Kris was dressed in a shirt and tie, which seemed like an aggressive choice of outfit given the hyper casual coffee shop setting. But midway through the show he explained that his partner’s father had died a couple of weeks ago, and this has been his outfit. The best way to honor the dead, he hypothesized, is to wear their clothes. I think there’s something beautiful to that. But everyone I’ve known who has died has been much smaller than me. I wondered for a long while after he said it if there was a metaphor there - some sense that I couldn’t shoulder their legacies even if I wanted to. Or maybe I just need to make larger friends.

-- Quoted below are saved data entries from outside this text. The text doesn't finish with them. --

/-- The dictionary `a(φ_q)(c Ψ_B^{(m+1)}) = c √(L³) Ψ^{(m)}_{∂_q B}` on the band modes (from the landed
`stub_modeAnSectorWave` and homogeneity of `a(φ)`). [cite: LSSY2005, App. A (A.13)] -/
theorem aes_modeAn_const_mul_sectorWave {M : ℕ} {L : ℝ} (hL : 0 < L) (c : ℂ)
    (B : MvPolynomial ↥(momentumBand M) ℂ) (m : ℕ) (q : ↥(momentumBand M)) :
    modeAn L (planeWaveMode L q.1) (fun Y => c * sectorWave L Subtype.val B (m + 1) Y) =
      fun Y => (c * ((Real.sqrt (L ^ 3) : ℝ) : ℂ)) * sectorWave L Subtype.val (pderiv q B) m Y := by
  have h := (stub_modeAnSectorWave L Subtype.val B m hL Subtype.val_injective).1 q
  rw [show (fun Y => c * sectorWave L Subtype.val B (m + 1) Y) = c • sectorWave L Subtype.val B (m + 1)
    from rfl, modeAn_smul, h]
  funext Y
  simp only [Pi.smul_apply, smul_eq_mul]
  ring

/-- Book-keeping of the three `ℝ≥0∞` terms into one quotient. [folklore] -/
theorem aes_assemble {ι : Type*} [Fintype ι] (kk q : ι → ℝ) (z : ι → Prop) [DecidablePred z]
    {κ g a P : ℝ} (hκ : 0 ≤ κ) (hg : 0 ≤ g) (ha : 0 < a) (hkk : ∀ p, 0 ≤ kk p) (hq : ∀ p, 0 ≤ q p)
    (hP : 0 ≤ P) :
    ENNReal.ofReal ((∑ p, kk p * q p) / a) +
        ENNReal.ofReal κ * ENNReal.ofReal ((∑ p, (if z p then 0 else 1) * q p) / a) +
        ENNReal.ofReal (g * (P / a)) =
      ENNReal.ofReal (((∑ p, (kk p + if z p then 0 else κ) * q p) + g * P) / a) := by
  have h1 : 0 ≤ (∑ p, kk p * q p) / a :=
    div_nonneg (Finset.sum_nonneg fun p _ => mul_nonneg (hkk p) (hq p)) ha.le
  have h2 : 0 ≤ κ * ((∑ p, (if z p then 0 else 1) * q p) / a) :=
    mul_nonneg hκ (div_nonneg (Finset.sum_nonneg fun p _ =>
      mul_nonneg (by split_ifs <;> norm_num) (hq p)) ha.le)
  have h3 : 0 ≤ g * (P / a) := mul_nonneg hg (div_nonneg hP ha.le)
  rw [← ENNReal.ofReal_mul hκ, ← ENNReal.ofReal_add h1 h2, ← ENNReal.ofReal_add (add_nonneg h1 h2) h3]
  congr 1
  have hsum : ∑ p, (kk p + if z p then 0 else κ) * q p =
      ∑ p, kk p * q p + κ * ∑ p, (if z p then 0 else 1) * q p := by
    rw [Finset.mul_sum, ← Finset.sum_add_distrib]
    refine Finset.sum_congr rfl fun p _ => ?_
    split_ifs <;> ring
  rw [hsum]
  ring

/-! ## The three terms of the anchor functional on a sector trial state -/

/-- **Kinetic term**: `∫|∇Ψ|² = Σ_p |k_p|² ‖∂_p A‖² / ‖A‖²`. [cite: LSSY2005, App. A (A.10)] -/
theorem aes_periodicEnergy_sectorTrialState {M : ℕ} {L : ℝ} (hL : 0 < L) {n : ℕ}
    {A : MvPolynomial ↥(momentumBand M) ℂ} (hA : A.IsHomogeneous (n + 2)) (hA0 : A ≠ 0) :
    periodicEnergy 0 (sectorTrialState hL Subtype.val_injective hA hA0) =
      ENNReal.ofReal ((∑ p : ↥(momentumBand M),
        ‖waveVector L p.1‖ ^ 2 * (Fock.fockInner (pderiv p A) (pderiv p A)).re) /
          (Fock.fockInner A A).re) := by
  unfold periodicEnergy
  simp only [periodicInteraction_zero, zero_mul, add_zero]
  exact lintegral_kineticDensity_sectorTrialState hL Subtype.val_injective hA hA0

/-- **`a(φ_p)` on the sector trial state**: `a(φ_p) Ψ = c √(L³) Ψ_{∂_p A}`. [cite: LSSY2005, App. A (A.13)] -/
theorem aes_modeAn_sectorTrialState {M : ℕ} {L : ℝ} (hL : 0 < L) {n : ℕ}
    {A : MvPolynomial ↥(momentumBand M) ℂ} (hA : A.IsHomogeneous (n + 2)) (hA0 : A ≠ 0)
    (p : ↥(momentumBand M)) :
    modeAn L (planeWaveMode L p.1) (sectorTrialState hL Subtype.val_injective hA hA0).ψ =
      fun Y => ((((Real.sqrt ((L ^ 3) ^ (n + 2) * (Fock.fockInner A A).re))⁻¹ : ℝ) : ℂ) *
        ((Real.sqrt (L ^ 3) : ℝ) : ℂ)) * sectorWave L Subtype.val (pderiv p A) (n + 1) Y := by
  have hψ : (sectorTrialState hL Subtype.val_injective hA hA0).ψ =
      fun Y => (((Real.sqrt ((L ^ 3) ^ (n + 2) * (Fock.fockInner A A).re))⁻¹ : ℝ) : ℂ) *
        sectorWave L Subtype.val A (n + 1 + 1) Y := rfl
  rw [hψ]
  exact aes_modeAn_const_mul_sectorWave hL _ A (n + 1) p

/-- **`a(φ_{-p}) a(φ_p)` on the sector trial state**: `= c L³ Ψ_{∂_{-p}∂_p A}`. [cite: LSSY2005, App. A (A.13)] -/
theorem aes_modeAn_modeAn_sectorTrialState {M : ℕ} {L : ℝ} (hL : 0 < L) {n : ℕ}
    {A : MvPolynomial ↥(momentumBand M) ℂ} (hA : A.IsHomogeneous (n + 2)) (hA0 : A ≠ 0)
    (p : ↥(momentumBand M)) :
    modeAn L (planeWaveMode L (-p.1))
        (modeAn L (planeWaveMode L p.1) (sectorTrialState hL Subtype.val_injective hA hA0).ψ) =
      fun Y => ((((Real.sqrt ((L ^ 3) ^ (n + 2) * (Fock.fockInner A A).re))⁻¹ : ℝ) : ℂ) *
        ((Real.sqrt (L ^ 3) : ℝ) : ℂ) * ((Real.sqrt (L ^ 3) : ℝ) : ℂ)) *
          sectorWave L Subtype.val (pderiv (-p) (pderiv p A)) n Y := by
  rw [aes_modeAn_sectorTrialState hL hA hA0 p]
  exact aes_modeAn_const_mul_sectorWave hL _ (pderiv p A) n (-p)

/-- **The band pair operator on the sector trial state**: `Σ_{k ∈ B_M} a_{-k} a_k Ψ = c L³ Ψ_{QA}`,
`QA = Σ_p ∂_{-p}∂_p A`. [cite: LSSY2005, App. A (A.13)] -/
theorem aes_bandPair_sectorTrialState {M : ℕ} {L : ℝ} (hL : 0 < L) {n : ℕ}
    {A : MvPolynomial ↥(momentumBand M) ℂ} (hA : A.IsHomogeneous (n + 2)) (hA0 : A ≠ 0) :
    (fun Y => ∑ k ∈ momentumBand M, modeAn L (planeWaveMode L (-k))
        (modeAn L (planeWaveMode L k) (sectorTrialState hL Subtype.val_injective hA hA0).ψ) Y) =
      fun Y => ((((Real.sqrt ((L ^ 3) ^ (n + 2) * (Fock.fockInner A A).re))⁻¹ : ℝ) : ℂ) *
        ((Real.sqrt (L ^ 3) : ℝ) : ℂ) * ((Real.sqrt (L ^ 3) : ℝ) : ℂ)) *
          sectorWave L Subtype.val
            (∑ p : ↥(momentumBand M), pderiv (-p) (pderiv p A)) n Y := by
  funext Y
  rw [aes_sectorWave_finset_sum, Finset.mul_sum, ← Finset.sum_coe_sort (momentumBand M)]
  refine Finset.sum_congr rfl fun p _ => ?_
  rw [aes_modeAn_modeAn_sectorTrialState hL hA hA0 p]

This writing project has been, and continues to be, my favorite thing I have ever done creatively. But at times I’ve gotten impatient that the audience doesn’t grow as quickly as I’d like, or that sometimes things I write aren’t embraced quite like I’d like them to be. But these two nights I was struck hard by something. We saw four different artists in total - Emily Triggs opened for Bobby and their band last night, and Ella Jean Haggis enthralled while opening for Kris tonight, then accompanied him through his set. All four are incredibly talented, providing countless combined moments of awe that people can do what they do, and can think to express themselves like they do. Besides that, what they all have in common is that they were all playing in front of far too few people. Tiny fractions of the audiences they deserve. And while that has to frustrate them all on some level, you would certainly never guess it from watching them. They’ve worked endlessly to achieve their mastery, and they just showed it off to whoever happened to be there to see it. They did it, I imagine, because they couldn’t imagine not doing it. And they do what they need to do - from Bobby deciding to be a classic country crooner while growing up in Montreal to Kris opening his set singing German verses from his family bible while holding a puppet’s head - without a lot of regard for what will best grow their audience. It perhaps not what I was supposed to be inspired by coming out of these shows, but I find myself there anyway.